The currently listed price for AEP is $90 w/locals and you should pay $5/month for each non-HD extra receiver and $6/month for an HD receiver that isn't your primary receiver. If you have two 510s at $5 each, that gets you to $100. There could be $5 in tax as someone mentioned. There are many possiblities for that other $5. Do you have 3 510s? If your 942 wasn't plugged into a phone line, there would be a $5 "no phoneline" fee. It would NOT say that on a line item on the bill though. If you post the line items on the recent bill, it might make more sense. 

I don't know if $105 is higher than it should be - I could only get to $100.

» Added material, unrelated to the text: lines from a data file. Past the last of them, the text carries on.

import Summits.Ventures.DiscreteObjects.PP12.FlagTenDataFin
import Summits.Ventures.DiscreteObjects.PP12.FlagTenFibres
import Summits.Ventures.DiscreteObjects.PP12.FlagTenGammaSeparates

/-!
# `IsFlagTenOrbitMatrix` for the data of a plane: conjuncts 2 and 3 (`γ j` and `C k` are triangle colourings) (kernel; Step E transport)
Framing: lottery ticket; floor = certified bounds/negative ranges.

Cell pub-namedobj (venture DiscreteObjects), target (M), designs gen 13 (HOME FAMILY-FLAG7X §7/§7b). For `D = flagTenDataOfPlane …`
(`FlagTenDataFin`): `IsTriangleColouring D.φ (D.γ j)` and `IsTriangleColouring D.φ (D.C k)` for all `j, k` — transported from the subtype-level
facts `card_gammaOrb_fibre`, `gammaOrb_phiVertex_ne` (`FlagTenFibres`, `FlagTenGammaSeparates`) and `card_cOrb_fibre`, `cOrb_phiVertex_ne`
(`FlagTenFibres`, `FlagTenCSeparates`). Together with `flagTenDataOfPlane_phi` and `flagTenDataOfPlane_beta_bijective` this gives conjuncts 1–4
of `IsFlagTenOrbitMatrix (flagTenDataOfPlane …)`; the six λ = 1 conjuncts 5–10 remain (FAMILY-FLAG7X §7b). No `sorry`, no new axioms.
-/

namespace Summit.Ventures.DiscreteObjects.PP12

open Configuration Finset
open scoped Classical

namespace Collineation

variable {P L : Type*} [Membership P L] [ProjectivePlane P L] [Fintype P] [Fintype L] (σ : Collineation P L)

section Data

variable {l : L} {c : P} (hl : σ.onLines l = l) (hc : σ.onPoints c = c) (hcl : c ∈ l)
  (hP : ∀ p : P, σ.onPoints p = p → p ∈ l) (hL : ∀ m : L, σ.onLines m = m → c ∈ m) (h12 : ProjectivePlane.order P L = 12)
  (hq : σ.onPoints ^ 3 = 1) (hf : fixedCard σ.onPoints = 10) {u₀ : L} (hcu₀ : c ∈ u₀) (hu₀ : σ.onLines u₀ ≠ u₀)

/-- Transport of a fibre count along `eTri`: a `Fin 12`-filter defined through `(eTri i).1` has the cardinality of the corresponding
filter of points `≠ c` of `u₀`. -/
theorem card_filter_eTri (p : P → Prop) :
    (univ.filter fun i : Fin 12 => p (eTri (P := P) h12 hcu₀ i).1).card = (univ.filter fun x : P => x ∈ u₀ ∧ x ≠ c ∧ p x).card := by
  set e := eTri (P := P) h12 hcu₀
  refine Finset.card_bij (fun i _ => (e i).1) (fun i hi => ?_) (fun i₁ _ i₂ _ h => ?_) (fun x hx => ?_)
  · rw [mem_filter] at hi ⊢; exact ⟨mem_univ _, (e i).2.1, (e i).2.2, hi.2⟩
  · exact e.injective (Subtype.ext h)
  · rw [mem_filter] at hx
    refine ⟨e.symm ⟨x, hx.2.1, hx.2.2.1⟩, ?_, ?_⟩
    · rw [mem_filter]; refine ⟨mem_univ _, ?_⟩; rw [Equiv.apply_symm_apply]; exact hx.2.2.2
    · rw [Equiv.apply_symm_apply]

/-- **Conjunct 2:** every `γ j` is a triangle colouring for `φ`. -/
theorem flagTenDataOfPlane_gamma (j : Fin 9) :
    IsTriangleColouring (σ.flagTenDataOfPlane hl hc hcl hP hL h12 hq hf hcu₀ hu₀).φ
      ((σ.flagTenDataOfPlane hl hc hcl hP hL h12 hq hf hcu₀ hu₀).γ j) := by
  set D := σ.flagTenDataOfPlane hl hc hcl hP hL h12 hq hf hcu₀ hu₀ with hD
  set e := eTri (P := P) h12 hcu₀ with he
  set m := σ.eFixL hl hc hf j with hm
  set eO := σ.eOrbOn hc hcl hP hL h12 hq m with heO
  have hγ : ∀ i : Fin 12, D.γ j i = eO.symm ⟨σ.gammaOrb l c m.1 (e i).1,
      (σ.gammaOrb_mem hl hc hP hL (σ.exterior_of_mem_cline hL hcu₀ hu₀ (e i).2.1 (e i).2.2) m.2.1).1⟩ := fun i => rfl
  have hφ : ∀ i : Fin 12, (e (D.φ i)).1 = σ.phiVertex l c u₀ (e i).1 := by
    intro i
    change (e ((((e.trans (σ.phiEquiv hl hc hcl hP hL h12 hq hf hcu₀ hu₀)).trans e.symm)) i)).1 = _
    simp only [Equiv.trans_apply, Equiv.apply_symm_apply]
    rfl
  constructor
  · intro t
    -- the fibre of t ↔ the triangles x with gammaOrb m x = (eO t)
    have hset : (univ.filter fun i : Fin 12 => D.γ j i = t) = univ.filter fun i : Fin 12 => σ.gammaOrb l c m.1 (e i).1 = (eO t).1 := by
      ext i; simp only [mem_filter, mem_univ, true_and, hγ]
      constructor
      · intro h; have := congrArg (fun s => (eO s).1) h; simpa using this
      · intro h; apply eO.injective; rw [Equiv.apply_symm_apply]; exact Subtype.ext h
    rw [hset]
    have h1 := card_filter_eTri h12 hcu₀ (fun x => σ.gammaOrb l c m.1 x = (eO t).1)
    rw [← he] at h1
    have h2 := σ.card_gammaOrb_fibre hl hc hcl hP hL h12 hq hf hcu₀ hu₀ m.2.1 m.2.2 (eO t).2
    have h4 : (univ.filter fun x : P => x ∈ u₀ ∧ x ≠ c ∧ σ.gammaOrb l c m.1 x = (eO t).1).card = 3 := by convert h2 using 2
    rw [← h4]
    convert h1 using 2 <;> (ext x; simp only [mem_filter, mem_univ, true_and])
  · intro i h
    rw [hγ, hγ] at h
    have := congrArg Subtype.val (eO.symm.injective h)
    simp only at this
    rw [hφ] at this
    exact σ.gammaOrb_phiVertex_ne hl hc hcl hP hL h12 hq hf hcu₀ hu₀ (e i).2.1 (e i).2.2 m.2.1 m.2.2 this

/-- **Conjunct 3:** every `C k` is a triangle colouring for `φ`. -/
theorem flagTenDataOfPlane_C (k : Fin 9) :
    IsTriangleColouring (σ.flagTenDataOfPlane hl hc hcl hP hL h12 hq hf hcu₀ hu₀).φ
      ((σ.flagTenDataOfPlane hl hc hcl hP hL h12 hq hf hcu₀ hu₀).C k) := by
  set D := σ.flagTenDataOfPlane hl hc hcl hP hL h12 hq hf hcu₀ hu₀ with hD
  set e := eTri (P := P) h12 hcu₀ with he
  set y := σ.eFixP hl hc hf k with hy
  set eB := σ.eLOrb hl hcl hP hL h12 hq y with heB
  have hC : ∀ i : Fin 12, D.C k i = eB.symm ⟨σ.cOrb l y.1 (e i).1,
      (σ.cOrb_mem hl hP (σ.exterior_of_mem_cline hL hcu₀ hu₀ (e i).2.1 (e i).2.2) y.2.1).1⟩ := fun i => rfl
  have hφ : ∀ i : Fin 12, (e (D.φ i)).1 = σ.phiVertex l c u₀ (e i).1 := by
    intro i
    change (e ((((e.trans (σ.phiEquiv hl hc hcl hP hL h12 hq hf hcu₀ hu₀)).trans e.symm)) i)).1 = _
    simp only [Equiv.trans_apply, Equiv.apply_symm_apply]
    rfl
  constructor
  · intro t
    -- (eB t).1 is the orbit of some T-line b through y
    obtain ⟨b, hb, hbeq⟩ := mem_image.1 (eB t).2
    rw [mem_filter] at hb
    have hset : (univ.filter fun i : Fin 12 => D.C k i = t) = univ.filter fun i : Fin 12 => σ.cOrb l y.1 (e i).1 = orb3 σ.onLines b := by
      ext i; simp only [mem_filter, mem_univ, true_and, hC]
      constructor
      · intro h; have := congrArg (fun s => (eB s).1) h; simp at this; rw [this, hbeq]
      · intro h; apply eB.injective; rw [Equiv.apply_symm_apply]; apply Subtype.ext; change σ.cOrb l y.1 (e i).1 = (eB t).1; rw [h, hbeq]
    rw [hset]
    have h1 := card_filter_eTri h12 hcu₀ (fun x => σ.cOrb l y.1 x = orb3 σ.onLines b)
    rw [← he] at h1
    have h2 := σ.card_cOrb_fibre hl hc hcl hP hL h12 hq hf hcu₀ hu₀ y.2.1 y.2.2 hb.2.1 hb.2.2
    have h4 : (univ.filter fun x : P => x ∈ u₀ ∧ x ≠ c ∧ σ.cOrb l y.1 x = orb3 σ.onLines b).card = 3 := by convert h2 using 2
    rw [← h4]
    convert h1 using 2 <;> (ext x; simp only [mem_filter, mem_univ, true_and])
  · intro i h
    rw [hC, hC] at h
    have := congrArg Subtype.val (eB.symm.injective h)
    simp only at this
    rw [hφ] at this
    exact σ.cOrb_phiVertex_ne hl hc hcl hP hL h12 hq hf hcu₀ hu₀ (e i).2.1 (e i).2.2 y.2.1 y.2.2 this

end Data

end Collineation

end Summit.Ventures.DiscreteObjects.PP12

EDIT: As soon as I posted, it became apparent where your current missing $5 came from - you get the HD PAK now, but for $5 after the promotion. Normally, you would only increase $15 by moving from AEP to HD Platinum, but you will lose that HD Promotion adjustment if you switch from HD PAK to HD - any metal. How many more months do you have in your 12 month promotion of the HD PAK?


----------



## CABill (Mar 20, 2005)

mklatman - I've got one last question for you. 

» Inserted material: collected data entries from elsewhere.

import Literature.NumberTheory.LFunctions.WeilTwoPrimeDeflM72YDef
import Literature.NumberTheory.LFunctions.WeilTwoPrimeDeflM72YDataPO23
import Literature.NumberTheory.LFunctions.WeilBlockRowsR
import HarnessLib

/-!
# Deflated two-prime certificate M72Y: the materialized odd block agrees with `P_r + Σ μ ĉ ĉᵀ`, rows 90–99

`WeilCert.checkPmRowG` for certificate M72Y (odd block), by `decide +kernel`. Pure proof file; nothing is asserted.
-/

noncomputable section

namespace Literature.NumberTheory.LFunctions

set_option maxHeartbeats 0 in
/-- Row 90 of the materialized odd block is row 90 of `P_r + Σ μ ĉ ĉᵀ` (certificate M72Y). [folklore] -/
theorem checkPmRowG1_90_weilCertDeflM72Y : weilCertDeflM72YBase.checkPmRowG weilCertDeflM72YP weilCertDeflM72YPmO 1 90 = true := by
  decide +kernel

set_option maxHeartbeats 0 in
/-- Row 91 of the materialized odd block is row 91 of `P_r + Σ μ ĉ ĉᵀ` (certificate M72Y). [folklore] -/
theorem checkPmRowG1_91_weilCertDeflM72Y : weilCertDeflM72YBase.checkPmRowG weilCertDeflM72YP weilCertDeflM72YPmO 1 91 = true := by
  decide +kernel

set_option maxHeartbeats 0 in
/-- Row 92 of the materialized odd block is row 92 of `P_r + Σ μ ĉ ĉᵀ` (certificate M72Y). [folklore] -/
theorem checkPmRowG1_92_weilCertDeflM72Y : weilCertDeflM72YBase.checkPmRowG weilCertDeflM72YP weilCertDeflM72YPmO 1 92 = true := by
  decide +kernel

set_option maxHeartbeats 0 in
/-- Row 93 of the materialized odd block is row 93 of `P_r + Σ μ ĉ ĉᵀ` (certificate M72Y). [folklore] -/
theorem checkPmRowG1_93_weilCertDeflM72Y : weilCertDeflM72YBase.checkPmRowG weilCertDeflM72YP weilCertDeflM72YPmO 1 93 = true := by
  decide +kernel

set_option maxHeartbeats 0 in
/-- Row 94 of the materialized odd block is row 94 of `P_r + Σ μ ĉ ĉᵀ` (certificate M72Y). [folklore] -/
theorem checkPmRowG1_94_weilCertDeflM72Y : weilCertDeflM72YBase.checkPmRowG weilCertDeflM72YP weilCertDeflM72YPmO 1 94 = true := by
  decide +kernel

set_option maxHeartbeats 0 in
/-- Row 95 of the materialized odd block is row 95 of `P_r + Σ μ ĉ ĉᵀ` (certificate M72Y). [folklore] -/
theorem checkPmRowG1_95_weilCertDeflM72Y : weilCertDeflM72YBase.checkPmRowG weilCertDeflM72YP weilCertDeflM72YPmO 1 95 = true := by
  decide +kernel

set_option maxHeartbeats 0 in
/-- Row 96 of the materialized odd block is row 96 of `P_r + Σ μ ĉ ĉᵀ` (certificate M72Y). [folklore] -/
theorem checkPmRowG1_96_weilCertDeflM72Y : weilCertDeflM72YBase.checkPmRowG weilCertDeflM72YP weilCertDeflM72YPmO 1 96 = true := by
  decide +kernel

set_option maxHeartbeats 0 in
/-- Row 97 of the materialized odd block is row 97 of `P_r + Σ μ ĉ ĉᵀ` (certificate M72Y). [folklore] -/
theorem checkPmRowG1_97_weilCertDeflM72Y : weilCertDeflM72YBase.checkPmRowG weilCertDeflM72YP weilCertDeflM72YPmO 1 97 = true := by
  decide +kernel

set_option maxHeartbeats 0 in
/-- Row 98 of the materialized odd block is row 98 of `P_r + Σ μ ĉ ĉᵀ` (certificate M72Y). [folklore] -/
theorem checkPmRowG1_98_weilCertDeflM72Y : weilCertDeflM72YBase.checkPmRowG weilCertDeflM72YP weilCertDeflM72YPmO 1 98 = true := by
  decide +kernel

set_option maxHeartbeats 0 in
/-- Row 99 of the materialized odd block is row 99 of `P_r + Σ μ ĉ ĉᵀ` (certificate M72Y). [folklore] -/
theorem checkPmRowG1_99_weilCertDeflM72Y : weilCertDeflM72YBase.checkPmRowG weilCertDeflM72YP weilCertDeflM72YPmO 1 99 = true := by
  decide +kernel


end Literature.NumberTheory.LFunctions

5.00 (leased receiver fee)
5.00 (additional receiver access fee)

Did you purchase both 510s but email [email protected] to get the 942 on a lease? If not the 942, did you get a 510 as a lease upgrade at some point in time?

Thanks!


----------



## mklatman (Jan 21, 2006)

CABill said:


> mklatman - I've got one last question for you.
> 
> 5.00 (leased receiver fee)
> 5.00 (additional receiver access fee)
> ...


The 942 is owned. One 510 is leased; the other is owned. My HD pricing promotion runs out at the end of July.

A CSR told me this morning, that the pricing promotion would remain in place even if I upgrade to one of the metal HD packages. He also told me something else that I did not know (and hope is really true) that instead of giving up my 942 when the April 1 rebate kicks in, I could keep it and turn in a 510 instead. This is a way better option for lots of obvious reasons, especially to be able to have at least MPEG-2 HDs if I ever get a second HDTV in the house.


----------



## CABill (Mar 20, 2005)

Thanks.

By the time we get to 1Apr, a lot more should be clear on pricing based on those that upgraded to 622s w/o the rebate. In Jan, I tried to lock in a year of HD PAK at $10 for the free month before the annual price for it disappeared on 1Feb. That would have killed the HD promotion - monthly only I was told. In my calls about the DishHD packages, I've consistently been told that the $5 promotion would go poof. Maybe not. People will have done it before 1Apr but it would be another good thing to know in advance of someone getting a new package. The details of the 1Apr rebate aren't available but I've also been consistently told that I COULD return an existing receiver for a $25 credit (mine are purchased). Also that I didn't HAVE to return any receiver I owned. Your leased 510 would seem like a great candidate. Mine would be a currently inactive 4000 in the closet!


----------